YOUR OBJECTIVE: All that should come back is the lines of the data below from the one containing "5.32, Thm. 5.44." to the one containing "exact h (Finset.mem_image_of_mem", inclusive, exactly as they stand.

THE INPUT:
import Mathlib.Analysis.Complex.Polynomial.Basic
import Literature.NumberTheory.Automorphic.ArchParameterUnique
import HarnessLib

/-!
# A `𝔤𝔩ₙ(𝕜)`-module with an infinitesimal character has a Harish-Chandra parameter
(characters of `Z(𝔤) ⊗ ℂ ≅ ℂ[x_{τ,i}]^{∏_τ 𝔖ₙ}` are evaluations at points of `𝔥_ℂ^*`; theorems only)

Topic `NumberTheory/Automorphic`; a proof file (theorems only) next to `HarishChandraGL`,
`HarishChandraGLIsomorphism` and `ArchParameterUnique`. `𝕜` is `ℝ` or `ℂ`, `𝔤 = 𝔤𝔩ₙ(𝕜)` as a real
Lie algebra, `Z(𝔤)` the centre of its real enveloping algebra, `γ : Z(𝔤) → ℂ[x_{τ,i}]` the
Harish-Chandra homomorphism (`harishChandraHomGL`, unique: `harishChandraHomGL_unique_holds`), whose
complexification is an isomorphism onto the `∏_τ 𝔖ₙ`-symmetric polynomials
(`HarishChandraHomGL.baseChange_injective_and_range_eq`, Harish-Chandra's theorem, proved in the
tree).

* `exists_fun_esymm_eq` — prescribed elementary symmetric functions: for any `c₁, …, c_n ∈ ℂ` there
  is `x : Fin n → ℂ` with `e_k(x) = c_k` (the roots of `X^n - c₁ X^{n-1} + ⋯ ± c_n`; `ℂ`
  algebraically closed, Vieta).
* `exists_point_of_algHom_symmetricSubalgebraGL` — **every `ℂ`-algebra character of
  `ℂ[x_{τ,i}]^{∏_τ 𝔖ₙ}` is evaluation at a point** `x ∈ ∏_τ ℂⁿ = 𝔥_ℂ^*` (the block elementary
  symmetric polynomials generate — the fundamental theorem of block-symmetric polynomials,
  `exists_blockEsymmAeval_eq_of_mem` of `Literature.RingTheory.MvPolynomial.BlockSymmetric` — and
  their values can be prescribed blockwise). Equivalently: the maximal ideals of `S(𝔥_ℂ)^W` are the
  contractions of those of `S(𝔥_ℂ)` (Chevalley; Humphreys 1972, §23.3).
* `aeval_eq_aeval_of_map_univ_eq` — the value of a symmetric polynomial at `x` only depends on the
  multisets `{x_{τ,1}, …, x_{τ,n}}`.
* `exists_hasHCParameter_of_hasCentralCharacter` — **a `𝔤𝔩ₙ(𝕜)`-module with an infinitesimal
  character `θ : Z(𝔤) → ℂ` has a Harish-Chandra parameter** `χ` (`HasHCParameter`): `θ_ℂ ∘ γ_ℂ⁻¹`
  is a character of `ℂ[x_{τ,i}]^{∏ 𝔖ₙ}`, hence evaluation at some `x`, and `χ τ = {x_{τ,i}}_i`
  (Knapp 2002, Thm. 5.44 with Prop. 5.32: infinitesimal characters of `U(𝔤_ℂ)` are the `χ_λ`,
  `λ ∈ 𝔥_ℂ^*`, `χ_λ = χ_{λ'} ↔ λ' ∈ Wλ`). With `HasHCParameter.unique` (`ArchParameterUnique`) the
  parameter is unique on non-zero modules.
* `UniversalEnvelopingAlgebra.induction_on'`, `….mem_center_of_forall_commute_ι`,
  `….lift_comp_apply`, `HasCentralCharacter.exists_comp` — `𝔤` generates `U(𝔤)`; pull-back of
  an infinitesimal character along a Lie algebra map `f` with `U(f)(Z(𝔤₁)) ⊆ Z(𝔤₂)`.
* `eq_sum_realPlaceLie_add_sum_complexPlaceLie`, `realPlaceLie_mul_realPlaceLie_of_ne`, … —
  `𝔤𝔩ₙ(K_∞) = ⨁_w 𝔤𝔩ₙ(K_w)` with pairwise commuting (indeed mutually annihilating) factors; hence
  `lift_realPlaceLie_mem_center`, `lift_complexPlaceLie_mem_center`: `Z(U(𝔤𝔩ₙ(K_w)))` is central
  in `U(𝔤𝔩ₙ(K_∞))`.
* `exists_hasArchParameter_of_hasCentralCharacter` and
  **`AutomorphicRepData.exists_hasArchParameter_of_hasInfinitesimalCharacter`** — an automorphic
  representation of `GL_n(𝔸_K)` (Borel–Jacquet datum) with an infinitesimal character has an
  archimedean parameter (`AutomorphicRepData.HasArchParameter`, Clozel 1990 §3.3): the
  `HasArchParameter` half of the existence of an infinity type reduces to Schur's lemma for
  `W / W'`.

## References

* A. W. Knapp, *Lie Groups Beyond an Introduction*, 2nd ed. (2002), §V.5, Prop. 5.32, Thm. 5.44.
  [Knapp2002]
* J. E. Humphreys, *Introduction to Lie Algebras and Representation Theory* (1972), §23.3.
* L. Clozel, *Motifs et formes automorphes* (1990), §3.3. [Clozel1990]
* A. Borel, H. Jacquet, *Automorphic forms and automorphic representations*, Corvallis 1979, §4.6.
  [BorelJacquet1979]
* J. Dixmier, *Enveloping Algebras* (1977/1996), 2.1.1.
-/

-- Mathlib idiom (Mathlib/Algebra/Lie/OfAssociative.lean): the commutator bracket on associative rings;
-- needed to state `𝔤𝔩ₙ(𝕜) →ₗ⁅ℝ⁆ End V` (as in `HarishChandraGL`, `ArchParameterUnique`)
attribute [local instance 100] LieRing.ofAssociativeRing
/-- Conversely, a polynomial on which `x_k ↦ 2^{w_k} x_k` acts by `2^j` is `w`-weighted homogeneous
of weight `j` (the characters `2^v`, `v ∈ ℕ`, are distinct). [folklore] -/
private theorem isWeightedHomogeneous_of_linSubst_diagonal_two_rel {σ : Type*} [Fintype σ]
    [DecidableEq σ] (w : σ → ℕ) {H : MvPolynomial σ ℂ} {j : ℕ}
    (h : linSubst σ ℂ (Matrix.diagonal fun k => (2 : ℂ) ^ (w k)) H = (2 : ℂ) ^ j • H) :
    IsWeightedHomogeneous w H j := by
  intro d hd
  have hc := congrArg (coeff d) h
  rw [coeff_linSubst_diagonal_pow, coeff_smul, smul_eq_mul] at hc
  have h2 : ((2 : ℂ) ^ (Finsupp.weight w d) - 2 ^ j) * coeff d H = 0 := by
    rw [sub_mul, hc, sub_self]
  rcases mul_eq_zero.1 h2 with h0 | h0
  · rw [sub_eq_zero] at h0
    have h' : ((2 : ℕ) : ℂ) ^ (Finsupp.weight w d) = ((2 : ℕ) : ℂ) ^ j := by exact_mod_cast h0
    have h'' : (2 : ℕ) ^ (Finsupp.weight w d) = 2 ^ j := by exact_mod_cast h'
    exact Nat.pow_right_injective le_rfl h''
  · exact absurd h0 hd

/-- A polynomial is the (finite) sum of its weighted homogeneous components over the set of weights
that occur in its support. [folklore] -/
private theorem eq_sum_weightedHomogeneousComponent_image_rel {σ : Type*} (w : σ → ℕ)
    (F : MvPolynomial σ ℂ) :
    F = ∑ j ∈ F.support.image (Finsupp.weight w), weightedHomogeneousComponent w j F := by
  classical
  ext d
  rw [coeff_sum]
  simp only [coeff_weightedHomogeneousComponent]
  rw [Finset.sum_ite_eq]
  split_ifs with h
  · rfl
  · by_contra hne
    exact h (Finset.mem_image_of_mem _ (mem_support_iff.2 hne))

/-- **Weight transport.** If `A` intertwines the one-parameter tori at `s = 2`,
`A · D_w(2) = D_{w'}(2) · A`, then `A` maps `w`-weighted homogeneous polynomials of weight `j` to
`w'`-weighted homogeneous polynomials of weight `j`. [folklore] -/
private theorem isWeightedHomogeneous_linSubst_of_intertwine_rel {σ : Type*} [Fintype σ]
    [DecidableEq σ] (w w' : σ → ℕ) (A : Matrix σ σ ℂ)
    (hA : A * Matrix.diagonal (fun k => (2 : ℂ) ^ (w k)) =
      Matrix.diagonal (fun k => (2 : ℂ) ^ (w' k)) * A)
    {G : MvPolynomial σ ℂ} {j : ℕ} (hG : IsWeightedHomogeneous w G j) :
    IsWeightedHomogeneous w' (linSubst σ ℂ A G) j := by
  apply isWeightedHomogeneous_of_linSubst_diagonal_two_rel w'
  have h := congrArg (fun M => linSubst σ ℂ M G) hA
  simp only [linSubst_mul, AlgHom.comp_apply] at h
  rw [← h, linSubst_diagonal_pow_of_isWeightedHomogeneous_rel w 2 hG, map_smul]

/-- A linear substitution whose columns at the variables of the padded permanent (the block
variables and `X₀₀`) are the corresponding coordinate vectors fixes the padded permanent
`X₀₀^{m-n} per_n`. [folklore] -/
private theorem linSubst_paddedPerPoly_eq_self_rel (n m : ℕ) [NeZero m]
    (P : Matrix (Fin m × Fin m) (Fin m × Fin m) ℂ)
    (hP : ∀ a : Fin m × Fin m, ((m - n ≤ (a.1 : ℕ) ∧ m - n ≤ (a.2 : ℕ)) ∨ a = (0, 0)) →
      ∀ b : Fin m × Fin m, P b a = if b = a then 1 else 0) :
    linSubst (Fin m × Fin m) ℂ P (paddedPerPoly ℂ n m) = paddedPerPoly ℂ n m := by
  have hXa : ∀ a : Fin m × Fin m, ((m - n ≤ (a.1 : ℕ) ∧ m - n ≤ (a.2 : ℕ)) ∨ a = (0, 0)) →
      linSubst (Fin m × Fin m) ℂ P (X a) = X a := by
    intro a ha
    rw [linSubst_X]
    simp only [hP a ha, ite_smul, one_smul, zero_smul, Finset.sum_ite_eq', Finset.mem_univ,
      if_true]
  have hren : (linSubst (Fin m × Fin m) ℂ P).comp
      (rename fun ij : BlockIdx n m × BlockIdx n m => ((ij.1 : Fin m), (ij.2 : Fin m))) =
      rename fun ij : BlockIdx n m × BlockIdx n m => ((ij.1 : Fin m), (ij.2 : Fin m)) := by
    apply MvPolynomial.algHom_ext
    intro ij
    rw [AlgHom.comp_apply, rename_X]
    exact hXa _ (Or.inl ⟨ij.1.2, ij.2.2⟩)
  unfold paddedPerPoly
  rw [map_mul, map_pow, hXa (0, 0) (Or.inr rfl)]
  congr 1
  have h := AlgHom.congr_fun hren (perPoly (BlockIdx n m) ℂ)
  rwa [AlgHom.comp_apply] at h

ANSWER AREA:
* A. W. Knapp, *Lie Groups Beyond an Introduction*, 2nd ed. (2002), §V.5, Prop. 5.32, Thm. 5.44.
  [Knapp2002]
* J. E. Humphreys, *Introduction to Lie Algebras and Representation Theory* (1972), §23.3.
* L. Clozel, *Motifs et formes automorphes* (1990), §3.3. [Clozel1990]
* A. Borel, H. Jacquet, *Automorphic forms and automorphic representations*, Corvallis 1979, §4.6.
  [BorelJacquet1979]
* J. Dixmier, *Enveloping Algebras* (1977/1996), 2.1.1.
-/

-- Mathlib idiom (Mathlib/Algebra/Lie/OfAssociative.lean): the commutator bracket on associative rings;
-- needed to state `𝔤𝔩ₙ(𝕜) →ₗ⁅ℝ⁆ End V` (as in `HarishChandraGL`, `ArchParameterUnique`)
attribute [local instance 100] LieRing.ofAssociativeRing
/-- Conversely, a polynomial on which `x_k ↦ 2^{w_k} x_k` acts by `2^j` is `w`-weighted homogeneous
of weight `j` (the characters `2^v`, `v ∈ ℕ`, are distinct). [folklore] -/
private theorem isWeightedHomogeneous_of_linSubst_diagonal_two_rel {σ : Type*} [Fintype σ]
    [DecidableEq σ] (w : σ → ℕ) {H : MvPolynomial σ ℂ} {j : ℕ}
    (h : linSubst σ ℂ (Matrix.diagonal fun k => (2 : ℂ) ^ (w k)) H = (2 : ℂ) ^ j • H) :
    IsWeightedHomogeneous w H j := by
  intro d hd
  have hc := congrArg (coeff d) h
  rw [coeff_linSubst_diagonal_pow, coeff_smul, smul_eq_mul] at hc
  have h2 : ((2 : ℂ) ^ (Finsupp.weight w d) - 2 ^ j) * coeff d H = 0 := by
    rw [sub_mul, hc, sub_self]
  rcases mul_eq_zero.1 h2 with h0 | h0
  · rw [sub_eq_zero] at h0
    have h' : ((2 : ℕ) : ℂ) ^ (Finsupp.weight w d) = ((2 : ℕ) : ℂ) ^ j := by exact_mod_cast h0
    have h'' : (2 : ℕ) ^ (Finsupp.weight w d) = 2 ^ j := by exact_mod_cast h'
    exact Nat.pow_right_injective le_rfl h''
  · exact absurd h0 hd

/-- A polynomial is the (finite) sum of its weighted homogeneous components over the set of weights
that occur in its support. [folklore] -/
private theorem eq_sum_weightedHomogeneousComponent_image_rel {σ : Type*} (w : σ → ℕ)
    (F : MvPolynomial σ ℂ) :
    F = ∑ j ∈ F.support.image (Finsupp.weight w), weightedHomogeneousComponent w j F := by
  classical
  ext d
  rw [coeff_sum]
  simp only [coeff_weightedHomogeneousComponent]
  rw [Finset.sum_ite_eq]
  split_ifs with h
  · rfl
  · by_contra hne
    exact h (Finset.mem_image_of_mem _ (mem_support_iff.2 hne))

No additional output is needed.